I've modified the way that Python parses dates to make it significantly more
flexible.  As a consequence, SimpleDate can now parse dates mure more
quickly.  For example, all these dates are parsed by a single template (before
they would have required evaluating different templates in turn):

    >>> SimpleDate('2013-06-23').normalized
    SimpleDate('2013-06-23 04:00:00.000000 UTC', tz='UTC')
    >>> SimpleDate('20130623T0420').normalized
    SimpleDate('2013-06-23 08:20:00.000000 UTC', tz='UTC')
    >>> SimpleDate('2013/06/23 4:20 UTC').normalized
    SimpleDate('2013-06-23 04:20:00.000000 UTC', tz='UTC')

(the 4 hours shift on parsing the first two is because by default we use the
locale timezone, which is CLT).


The extension to Python's date templates is conservative in that:

 - existing symbols have the same meaning as before

 - the construction of a date from the parsed data uses exactly the same
   algorithm as before


What has been added is the ability to:

 - Specify alternatives.  For example, {%Z|%z} will match either of the
   two timezone formats.

 - Specify optional values.  For example %Y-%m-%d{ %H:%M:%S}? makes the
   time part optional.


As you can see from the examples, the extension uses familiar regexp syntax,
but with brackets instead of parentheses (parens sometimes occur in date
expressions, so this reduces the need for escaping).

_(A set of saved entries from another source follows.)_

/-!
# The plan of the breadth-first negacyclic multiplier: levels, schedule, validity

Literature / complexity toolkit, continuing `NegacyclicFFTBreadthFirst.lean`.  The stack machine
that runs `negMulRec` (`NegacyclicFFT.lean`) is a sequence of loops: the DESCENTS (digits + the
`⌊k/2⌋` forward levels, one batch pass each), the schoolbook products of the leaves, and the
ASCENTS (the `⌊k/2⌋` inverse levels, then overlap-add).  This file is the list-level bookkeeping
the machine proofs are checked against, all fully proved:

* validity of the pair functions `gF₁ gF₂ gI₁ gI₂` (`valid_of_len_mod`, `gF₁_valid`, …);
* the descents as data: `ditems k B` (the pairs `(k_i, B_i)` of exponent and batch size, in
  descent order), the leaf exponent / batch size / batches `kfin`, `Bfin`, `dAll`, the ascents
  `ascAll`, and **`bfRec_eq_plan`**: `bfRec = ascAll ∘ (products of the leaves of dAll)`;
* the twiddle lists `twAt` level by level (`twAt_facts`: multiples of `2^{a+1-j}`, positive,
  `< 4m`; `twAt_hFs`: the level-pass side conditions), the per-depth history `twHist`;
* `chunks_facts`;
* one descent level by level: `dForest`, `dLevel` with **`levelOut_dLevel`** (a forward level
  pass is one more level), **`dLevel_last`** (`= descOne`), `length_dLevel`, `dLevel_valid`;
* one ascent height by height: `aLevel` with **`levelOut_aLevel`** (an inverse level pass with
  the PARENT twiddles is one more merge height), **`aLevel_last`** (chunkwise `invN`),
  `length_aLevel`, `aLevel_valid`, `aChunks_facts`, `ascOne_facts`, `descOne_facts`;
* the schedule and history after the descents `schedFin`, `histFin` and their closed forms
  (`schedFin_eq`, `histFin_eq` via `aHist`, `twEnc`), `dAll_facts`, the ascent well-formedness
  predicate `AscWF` with **`ascWF_ditems`**, the descent test coding `kdCode_ditems`, and
  `leaf_facts`.

## References

* J. von zur Gathen, J. Gerhard, *Modern Computer Algebra*, 3rd ed., CUP 2013, §8.3 Alg. 8.20
  (Schönhage–Strassen), §8.2 (the butterfly network level by level).
* D. G. Cantor, E. Kaltofen, On fast multiplication of polynomials over arbitrary algebras,
  *Acta Inform.* 28 (1991) 693–701. (Folklore material, fully proved here.)
-/

namespace Literature.Computability.Complexity

namespace NegFFT

open _root_.Computability

variable (N : ℕ)

/-! ### Validity of the block operations -/

section Valid

variable {N}

/-- A block operation's output is valid when it has length `2m` and reduced entries; in the
degenerate case `N = 0` the inputs are empty. [folklore] -/
theorem valid_of_len_mod {N m : ℕ} {u r : List ℕ} (hu : u.length = 2 * m ∧ ∀ a ∈ u, a < N) (hr : r.length = 2 * m)
    (hmod : 0 < N → ∀ a ∈ r, a < N) : r.length = 2 * m ∧ ∀ a ∈ r, a < N := by
  refine ⟨hr, fun a ha => ?_⟩
  rcases Nat.eq_zero_or_pos N with hN | hN
  · exfalso
    rcases u with _ | ⟨b, _⟩
    · have : r = [] := List.eq_nil_of_length_eq_zero (by rw [hr]; simpa using hu.1.symm)
      rw [this] at ha; simp at ha
    · have := hu.2 b (by simp); omega
  · exact hmod hN a ha

/-- `gF₁` preserves validity. [folklore] -/
theorem gF₁_valid (N m : ℕ) : ∀ (E : ℕ) (u w : List ℕ), (u.length = 2 * m ∧ ∀ a ∈ u, a < N) → (w.length = 2 * m ∧ ∀ a ∈ w, a < N) →
    (gF₁ N m E u w).length = 2 * m ∧ ∀ a ∈ gF₁ N m E u w, a < N := fun E u w hu hw =>
  valid_of_len_mod hu (by rw [gF₁, length_vaddMod, length_negShift hw.1, hu.1, min_self]) fun hN _ ha => lt_of_mem_vaddMod hN ha

/-- `gF₂` preserves validity. [folklore] -/
theorem gF₂_valid (N m : ℕ) : ∀ (E : ℕ) (u w : List ℕ), (u.length = 2 * m ∧ ∀ a ∈ u, a < N) → (w.length = 2 * m ∧ ∀ a ∈ w, a < N) →
    (gF₂ N m E u w).length = 2 * m ∧ ∀ a ∈ gF₂ N m E u w, a < N := fun E u w hu hw =>
  valid_of_len_mod hu (by rw [gF₂, length_vsubMod, length_negShift hw.1, hu.1, min_self]) fun hN _ ha => lt_of_mem_vsubMod hN ha

/-- `gI₁` preserves validity. [folklore] -/
theorem gI₁_valid (N m : ℕ) : ∀ (E : ℕ) (u w : List ℕ), (u.length = 2 * m ∧ ∀ a ∈ u, a < N) → (w.length = 2 * m ∧ ∀ a ∈ w, a < N) →
    (gI₁ N E u w).length = 2 * m ∧ ∀ a ∈ gI₁ N E u w, a < N := fun E u w hu hw =>
  valid_of_len_mod hu (by rw [gI₁, length_vscaleMod, length_vaddMod, hu.1, hw.1, min_self]) fun hN _ ha => lt_of_mem_vscaleMod hN ha

/-- `gI₂` preserves validity. [folklore] -/
theorem gI₂_valid (N m : ℕ) : ∀ (E : ℕ) (u w : List ℕ), (u.length = 2 * m ∧ ∀ a ∈ u, a < N) → (w.length = 2 * m ∧ ∀ a ∈ w, a < N) →
    (gI₂ N m E u w).length = 2 * m ∧ ∀ a ∈ gI₂ N m E u w, a < N := fun E u w hu hw => by
  have hl : (vscaleMod N (inv2N N) (vsubMod N u w)).length = 2 * m := by rw [length_vscaleMod, length_vsubMod, hu.1, hw.1, min_self]
  exact valid_of_len_mod hu (by rw [gI₂, length_negShift hl]) fun hN _ ha =>
    lt_of_mem_negShift hN (fun b hb => lt_of_mem_vscaleMod hN hb) ha

end Valid

/-! ### The descent items and the leaf data -/

/-- The descents of the recursion from exponent `k` with `B` instances: the pairs
`(k_i, B_i)` (exponent and batch size at depth `i`), in descent order. [folklore] -/
def ditems : ℕ → ℕ → List (ℕ × ℕ)
  | k, B => if k ≤ 3 then [] else (k, B) :: ditems ((k + 1) / 2 + 1) (B * 2 ^ (k / 2))
  termination_by k => k
  decreasing_by omega

/-- The leaf exponent. [folklore] -/
def kfin : ℕ → ℕ
  | k => if k ≤ 3 then k else kfin ((k + 1) / 2 + 1)
  termination_by k => k
  decreasing_by omega

/-- The leaf batch size. [folklore] -/
def Bfin : ℕ → ℕ → ℕ
  | k, B => if k ≤ 3 then B else Bfin ((k + 1) / 2 + 1) (B * 2 ^ (k / 2))
  termination_by k => k
  decreasing_by omega

/-- The leaf batch: all descents applied. [folklore] -/
def dAll : ℕ → List (List ℕ) → List (List ℕ)
  | k, Fb => if k ≤ 3 then Fb else dAll ((k + 1) / 2 + 1) (descOne N k Fb)
  termination_by k => k
  decreasing_by omega

/-- The ascents along a list of items (leaf first). [folklore] -/
def ascAll (L : List (ℕ × ℕ)) (M : List (List ℕ)) : List (List ℕ) := L.foldl (fun M p => ascOne N p.1 M) M

/-- `ditems` unfolds at `k ≥ 4`. [folklore] -/
theorem ditems_of_gt {k : ℕ} (hk : 3 < k) (B : ℕ) : ditems k B = (k, B) :: ditems ((k + 1) / 2 + 1) (B * 2 ^ (k / 2)) := by
  rw [ditems, if_neg (by omega)]

/-- `ditems` is empty at `k ≤ 3`. [folklore] -/
theorem ditems_of_le {k : ℕ} (hk : k ≤ 3) (B : ℕ) : ditems k B = [] := by
  rw [ditems, if_pos hk]

/-- Every descent item has exponent `≥ 4`. [folklore] -/
theorem ditems_gt (k : ℕ) : ∀ (B : ℕ), ∀ p ∈ ditems k B, 3 < p.1 ∧ p.1 ≤ k := by
  induction k using Nat.strong_induction_on with
  | _ k ih =>
    intro B p hp
    rw [ditems] at hp
    split_ifs at hp with hk
    · simp at hp
    · rw [List.mem_cons] at hp
      rcases hp with rfl | hp
      · exact ⟨by omega, le_rfl⟩
      · have := ih _ (by omega) _ p hp; omega

/-- The leaf exponent is at most `k`. [folklore] -/
theorem kfin_le_self (k : ℕ) : kfin k ≤ k := by
  induction k using Nat.strong_induction_on with
  | _ k ih =>
    rw [kfin]
    split_ifs with hk
    · exact le_rfl
    · exact (ih _ (by omega)).trans (by omega)

/-- The leaf exponent is at most `3`. [folklore] -/
theorem kfin_le_three (k : ℕ) : kfin k ≤ 3 := by
  induction k using Nat.strong_induction_on with
  | _ k ih =>
    rw [kfin]
    split_ifs with hk
    · exact hk
    · exact ih _ (by omega)

/-- `kfin` at `k ≤ 3`. [folklore] -/
theorem kfin_of_le {k : ℕ} (hk : k ≤ 3) : kfin k = k := by rw [kfin, if_pos hk]

/-- `kfin` at `k ≥ 4`. [folklore] -/
theorem kfin_of_gt {k : ℕ} (hk : 3 < k) : kfin k = kfin ((k + 1) / 2 + 1) := by rw [kfin, if_neg (by omega)]

/-- `Bfin` at `k ≤ 3`. [folklore] -/
theorem Bfin_of_le {k : ℕ} (hk : k ≤ 3) (B : ℕ) : Bfin k B = B := by rw [Bfin, if_pos hk]

/-- `Bfin` at `k ≥ 4`. [folklore] -/
theorem Bfin_of_gt {k : ℕ} (hk : 3 < k) (B : ℕ) : Bfin k B = Bfin ((k + 1) / 2 + 1) (B * 2 ^ (k / 2)) := by rw [Bfin, if_neg (by omega)]

/-- `dAll` at `k ≤ 3`. [folklore] -/
theorem dAll_of_le {k : ℕ} (hk : k ≤ 3) (Fb : List (List ℕ)) : dAll N k Fb = Fb := by rw [dAll, if_pos hk]

/-- `dAll` at `k ≥ 4`. [folklore] -/
theorem dAll_of_gt {k : ℕ} (hk : 3 < k) (Fb : List (List ℕ)) : dAll N k Fb = dAll N ((k + 1) / 2 + 1) (descOne N k Fb) := by
  rw [dAll, if_neg (by omega)]

/-- **The plan computes `bfRec`**: descend along `ditems`, multiply the leaves, ascend back. [folklore] -/
theorem bfRec_eq_plan (k : ℕ) : ∀ (B : ℕ) (Fb Gb : List (List ℕ)),
    bfRec N k Fb Gb = ascAll N (ditems k B).reverse (List.zipWith (negMul N (2 ^ kfin k)) (dAll N k Fb) (dAll N k Gb)) := by
  induction k using Nat.strong_induction_on with
  | _ k ih =>
    intro B Fb Gb
    rw [bfRec]
    split_ifs with hk
    · rw [ditems_of_le hk, kfin_of_le hk, dAll_of_le N hk, dAll_of_le N hk]; simp [ascAll]
    · have hk' : 3 < k := by omega
      rw [ditems_of_gt hk', kfin_of_gt hk', dAll_of_gt N hk', dAll_of_gt N hk', ih _ (by omega) (B * 2 ^ (k / 2)),
        List.reverse_cons, ascAll, ascAll, List.foldl_append, List.foldl_cons, List.foldl_nil]

/-! ### Twiddle lists -/

/-- Length of the twiddle list of level `j`. [folklore] -/
theorem length_twAt (m F B : ℕ) : ∀ j, (twAt m F B j).length = B * 2 ^ j
  | 0 => by simp [twAt]
  | j + 1 => by rw [twAt, Function.iterate_succ_apply', ← twAt, length_childTw, length_twAt m F B j, pow_succ]; ring

/-- The next level's twiddles are the children. [folklore] -/
theorem twAt_succ (m F B j : ℕ) : twAt m F B (j + 1) = childTw m (twAt m F B j) := by
  rw [twAt, Function.iterate_succ_apply', ← twAt]

/-- The twiddles of level `j ≤ a` of trees rooted at `2m`, `m = 2^a`: multiples of
`2^{a+1-j}`, positive, below `4m`. [folklore] -/
theorem twAt_facts (a B : ℕ) : ∀ j, j ≤ a → ∀ F ∈ twAt (2 ^ a) (2 * 2 ^ a) B j, 2 ^ (a + 1 - j) ∣ F ∧ 0 < F ∧ F < 4 * 2 ^ a
  | 0, _, F, hF => by
    simp only [twAt, Function.iterate_zero, id_eq, List.mem_replicate] at hF
    obtain ⟨-, rfl⟩ := hF
    refine ⟨by rw [Nat.sub_zero, pow_succ, mul_comm], by positivity, by have := Nat.two_pow_pos a; omega⟩
  | j + 1, hj, F, hF => by
    rw [twAt_succ, childTw, List.mem_flatMap] at hF
    obtain ⟨F', hF', hF⟩ := hF
    obtain ⟨hdvd, hpos, hlt⟩ := twAt_facts a B j (by omega) F' hF'
    have he : a + 1 - j = (a - j) + 1 := by omega
    rw [he, pow_succ] at hdvd
    have h2 : 2 ^ (a - j) ∣ F' / 2 := by
      obtain ⟨c, hc⟩ := hdvd
      exact ⟨c, by rw [hc, show 2 ^ (a - j) * 2 * c = 2 ^ (a - j) * c * 2 by ring, Nat.mul_div_cancel _ two_pos]⟩
    have h2m : 2 ^ (a - j) ∣ 2 * 2 ^ a := by
      rw [← pow_succ']; exact pow_dvd_pow 2 (by omega)
    have hF'2 : 2 ≤ F' := by
      obtain ⟨c, hc⟩ := hdvd
      rcases Nat.eq_zero_or_pos c with rfl | hc0
      · simp at hc; omega
      · have : 1 ≤ 2 ^ (a - j) := Nat.one_le_two_pow; nlinarith
    simp only [List.mem_cons, List.not_mem_nil, or_false] at hF
    rw [show a + 1 - (j + 1) = a - j by omega]
    rcases hF with rfl | rfl
    · exact ⟨h2, by omega, by omega⟩
    · exact ⟨Nat.dvd_add h2 h2m, by omega, by omega⟩

/-- The level-pass form of the twiddle conditions, at levels `j < a`. [folklore] -/
theorem twAt_hFs (a B : ℕ) {j : ℕ} (hj : j < a) :
    ∀ F ∈ twAt (2 ^ a) (2 * 2 ^ a) B j, F = 2 * (F / 2) ∧ 1 ≤ F / 2 ∧ F / 2 < 4 * 2 ^ a := by
  intro F hF
  obtain ⟨hdvd, hpos, hlt⟩ := twAt_facts a B j hj.le F hF
  have h2 : 2 ∣ F := (dvd_pow_self 2 (by omega : a + 1 - j ≠ 0)).trans hdvd
  refine ⟨?_, ?_, ?_⟩ <;> omega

What's particularly cute about the implementation is that parsing will
"disambiguate" the template.  You get back from the parser an equivalent
template that matches (more or less) the parsed input, without the extra
features.  This allows you to use display the date in the original format.

For example:

    >>> strptime('12:34', '{%H:}?%M')
    ((1900, 1, 1, 12, 34, 0, 0, 1, -1, None, None), 0, '%H:%M')
    >>> strptime('34', '{%H:}?%M')
    ((1900, 1, 1, 0, 34, 0, 0, 1, -1, None, None), 0, '%M')

in the second case no hours were given and the resturned format (final value
in result) is only for the minutes.


Simple Date is available at:
  https://github.com/andrewcooke/simple-date
  https://pypi.python.org/pypi/simple-date

The source that implements this can be seen here:
  https://github.com/andrewcooke/simple-date/blob/master/src/simpledate/fmt.py

Andrew

Bad Design

From: andrew cooke <andrew@...>

Date: Sun, 23 Jun 2013 18:34:12 -0400

So, that wasn't so smart.

The problem is that the transformation from extended to normal date templates
is not idempotent.  In practice, that means that if you have something like

   {%H}

you have no way of knowing if that is a valid write format (which prints the
hour in brackets) or a valid read format (that creates a pointless group
around the hour, matching nothing more than the digits).


The only reasonable solution is to change the syntax:

 - alternates and grouping look like  %(...%|...%|...%)
   (may as well use parens since it's escaped anyway).

 - modified values look like  %!Z  (the ! comes "in front")


I will probably implement this tonight.